Ma la mitica “squadra degli ex”, Van Basten, Kieft, Winter, Van’t Schip... gioca ancora nei campetti delle periferie olandesi?
«Battevamo quelli di vent’anni anche stando immobili, ma io non gioco più: queste - indica le ginocchia - mi fanno troppo male. Il professionismo - sorride - non è sano. Quando per decenni pratichi calcio ad alto livello vieni spremuto e alla fine è normale che paghi dazio. Però a uno dei miei sei figli che gioca in Olanda, Maxim, dico sempre che ne è valsa la pena. Se sono un uomo fortunato e felice lo devo esclusivamente al calcio, e devo ringraziare Dio per il talento che mi ha donato».

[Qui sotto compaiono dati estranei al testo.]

/-- **The first-order part of the Ricci–DeTurck operator in coordinates**: an explicit polynomial
expression `F(A, Gi, D, C, DC)(X₀, Y₀)` in the metric components `A = G(x)`, the inverse Gram
matrix `Gi`, the first derivative `D = DG(x)`, the background Christoffel vectors `C` and their
first derivatives `DC`, such that
`-2 Ric(X₀, Y₀) + ℒ_W g (X₀, Y₀) = gᵖ𐞥 ∂²_{b_p b_q} G (X₀, Y₀) + F` (`rdt_rhs_eq_coord`).
[cite: AndrewsHopper2011, §5.4.1, (5.6)–(5.9)] -/
def rdtLower (A : E →L[ℝ] E →L[ℝ] ℝ) (Gi : Matrix ι ι ℝ) (D : E →L[ℝ] E →L[ℝ] E →L[ℝ] ℝ)
    (C : E → E → E) (DC : E → E → E → E) (X₀ Y₀ : E) : ℝ :=
  ricLower b Gi D X₀ Y₀
    + (lieLowerHalf b A Gi D C DC X₀ Y₀ + lieLowerHalf b A Gi D C DC Y₀ X₀
        - wflat b A Gi D C (chris b Gi D Y₀ X₀) - wflat b A Gi D C (chris b Gi D X₀ Y₀))

/-- The bilinear form `(v, w) ↦ D(v, w)(X₀, Y₀)` on `E` cut out of a second derivative
`D = D²G(x)` of metric components. [folklore] -/
def sndDerivFormE (D : E →L[ℝ] E →L[ℝ] E →L[ℝ] E →L[ℝ] ℝ) (X₀ Y₀ : E) :
    LinearMap.BilinForm ℝ E :=
  LinearMap.mk₂ ℝ (fun v w ↦ D v w X₀ Y₀)
    (fun v v' w ↦ by simp only [map_add, _root_.add_apply])
    (fun c v w ↦ by simp only [map_smul, _root_.smul_apply, smul_eq_mul])
    (fun v w w' ↦ by simp only [map_add, _root_.add_apply])
    (fun c v w ↦ by simp only [map_smul, _root_.smul_apply, smul_eq_mul])

omit [Fintype ι] [DecidableEq ι] in
/-- Unfolding lemma for `sndDerivFormE`. [folklore] -/
@[simp]
theorem sndDerivFormE_apply (D : E →L[ℝ] E →L[ℝ] E →L[ℝ] E →L[ℝ] ℝ) (X₀ Y₀ v w : E) :
    sndDerivFormE D X₀ Y₀ v w = D v w X₀ Y₀ := rfl

/-- The inverse Gram matrix of a symmetric form is symmetric. [folklore] -/
theorem gramInv_symm {A : E →L[ℝ] E →L[ℝ] ℝ} (hA : ∀ v w, A v w = A w v) (i j : ι) :
    gramInv b A i j = gramInv b A j i := by
  have hT : (Matrix.of fun i j ↦ A (b i) (b j)).transpose = Matrix.of fun i j ↦ A (b i) (b j) := by
    ext i j
    exact hA _ _
  have h : (gramInv b A).transpose = gramInv b A := by
    rw [gramInv, Matrix.transpose_nonsing_inv, hT]
  conv_lhs => rw [← h]
  rfl

omit [DecidableEq ι] in
/-- **The principal-symbol cancellation of DeTurck's trick** (Andrews–Hopper 2011, §5.4.1,
(5.6)–(5.9): `-2 DRic(h) = Δh - ∇V - ∇V + …`, `DP(h) = ∇V + ∇V + …`, so `D(-2Ric + P) h = Δh
+ (first order)`), as the exact algebraic identity behind it: for any `S(V, A, B, C)` symmetric
in `(V, A)` (symmetry of second derivatives) and in `(B, C)` (symmetry of the metric) and any
symmetric matrix `gʲⁱ`, the second-order terms of `-2 Ric` (from `∂Γ - ∂Γ`) and of `ℒ_W g`
(from `∂ᵢWⱼ + ∂ⱼWᵢ`) add up to `gʲⁱ S(bᵢ, bⱼ, X, Y)` alone, i.e. to `gⁱʲ ∂ᵢ∂ⱼ g(X, Y)`.
[cite: AndrewsHopper2011, §5.4.1, (5.6)–(5.9)] -/
theorem principal_cancel (S : E → E → E → E → ℝ) (h12 : ∀ a c d e, S a c d e = S c a d e)
    (h34 : ∀ a c d e, S a c d e = S a c e d) (Gi : Matrix ι ι ℝ) (hGi : ∀ i j, Gi i j = Gi j i)
    (X Y : E) :
    -(∑ i, ∑ j, Gi j i * ((S (b i) X Y (b j) + S (b i) Y (b j) X - S (b i) (b j) X Y)
        - (S X (b i) Y (b j) + S X Y (b j) (b i) - S X (b j) (b i) Y)))
      + 2⁻¹ * (∑ i, ∑ j, Gi j i * (S X (b j) (b i) Y + S X (b i) Y (b j) - S X Y (b j) (b i)))
      + 2⁻¹ * (∑ i, ∑ j, Gi j i * (S Y (b j) (b i) X + S Y (b i) X (b j) - S Y X (b j) (b i)))
      = ∑ i, ∑ j, Gi j i * S (b i) (b j) X Y := by
  have hswap : ∀ f : ι → ι → ℝ, ∑ i, ∑ j, Gi j i * f i j = ∑ i, ∑ j, Gi j i * f j i := by
    intro f
    rw [Finset.sum_comm]
    exact Finset.sum_congr rfl fun i _ ↦ Finset.sum_congr rfl fun j _ ↦ by rw [hGi]
  have ha4 : ∑ i, ∑ j, Gi j i * S X (b i) Y (b j) = ∑ i, ∑ j, Gi j i * S (b i) X Y (b j) :=
    Finset.sum_congr rfl fun i _ ↦ Finset.sum_congr rfl fun j _ ↦ by rw [h12]
  have ha6 : ∑ i, ∑ j, Gi j i * S X (b j) (b i) Y = ∑ i, ∑ j, Gi j i * S (b i) X Y (b j) := by
    rw [hswap (fun i j ↦ S X (b j) (b i) Y)]
    exact Finset.sum_congr rfl fun i _ ↦ Finset.sum_congr rfl fun j _ ↦ by rw [h34, h12]
  have ha12 : ∑ i, ∑ j, Gi j i * S Y X (b j) (b i) = ∑ i, ∑ j, Gi j i * S X Y (b j) (b i) :=
    Finset.sum_congr rfl fun i _ ↦ Finset.sum_congr rfl fun j _ ↦ by rw [h12]
  have ha10 : ∑ i, ∑ j, Gi j i * S Y (b j) (b i) X = ∑ i, ∑ j, Gi j i * S (b i) Y (b j) X := by
    rw [hswap (fun i j ↦ S Y (b j) (b i) X)]
    exact Finset.sum_congr rfl fun i _ ↦ Finset.sum_congr rfl fun j _ ↦ by rw [h34, h12, h34]
  have ha11 : ∑ i, ∑ j, Gi j i * S Y (b i) X (b j) = ∑ i, ∑ j, Gi j i * S (b i) Y (b j) X :=
    Finset.sum_congr rfl fun i _ ↦ Finset.sum_congr rfl fun j _ ↦ by rw [h12, h34]
  simp only [mul_add, mul_sub, Finset.sum_add_distrib, Finset.sum_sub_distrib]
  linear_combination (3 / 2 : ℝ) * ha4 - (1 / 2 : ℝ) * ha6 - (1 / 2 : ℝ) * ha12
    + (1 / 2 : ℝ) * ha10 + (1 / 2 : ℝ) * ha11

Il libro - Va dove ti porta il pallone
«Come giocatore dovevi sapere esattamente cosa fare se Ancelotti, Van Basten o Albertini perdevano il pallone mentre andavano all’attacco». Sono alcune delle “teorie” di Ruud Gullit che si leggono nel suo libro Non guardare la palla. Che cos’è (davvero) il calcio (Piemme, pagine 318, euro 18,50). Non è la classica autobiografia del campione che racconta nel dettaglio le sfide in campo o sciorina i suoi successi (3 scudetti, 2 Coppe dei Campioni, una Intercontinentale, solo con il Milan, più un Pallone d’oro nel 1987 e l’Europeo con l’Olanda nell’88), ma un testo didattico sul gioco più bello del mondo.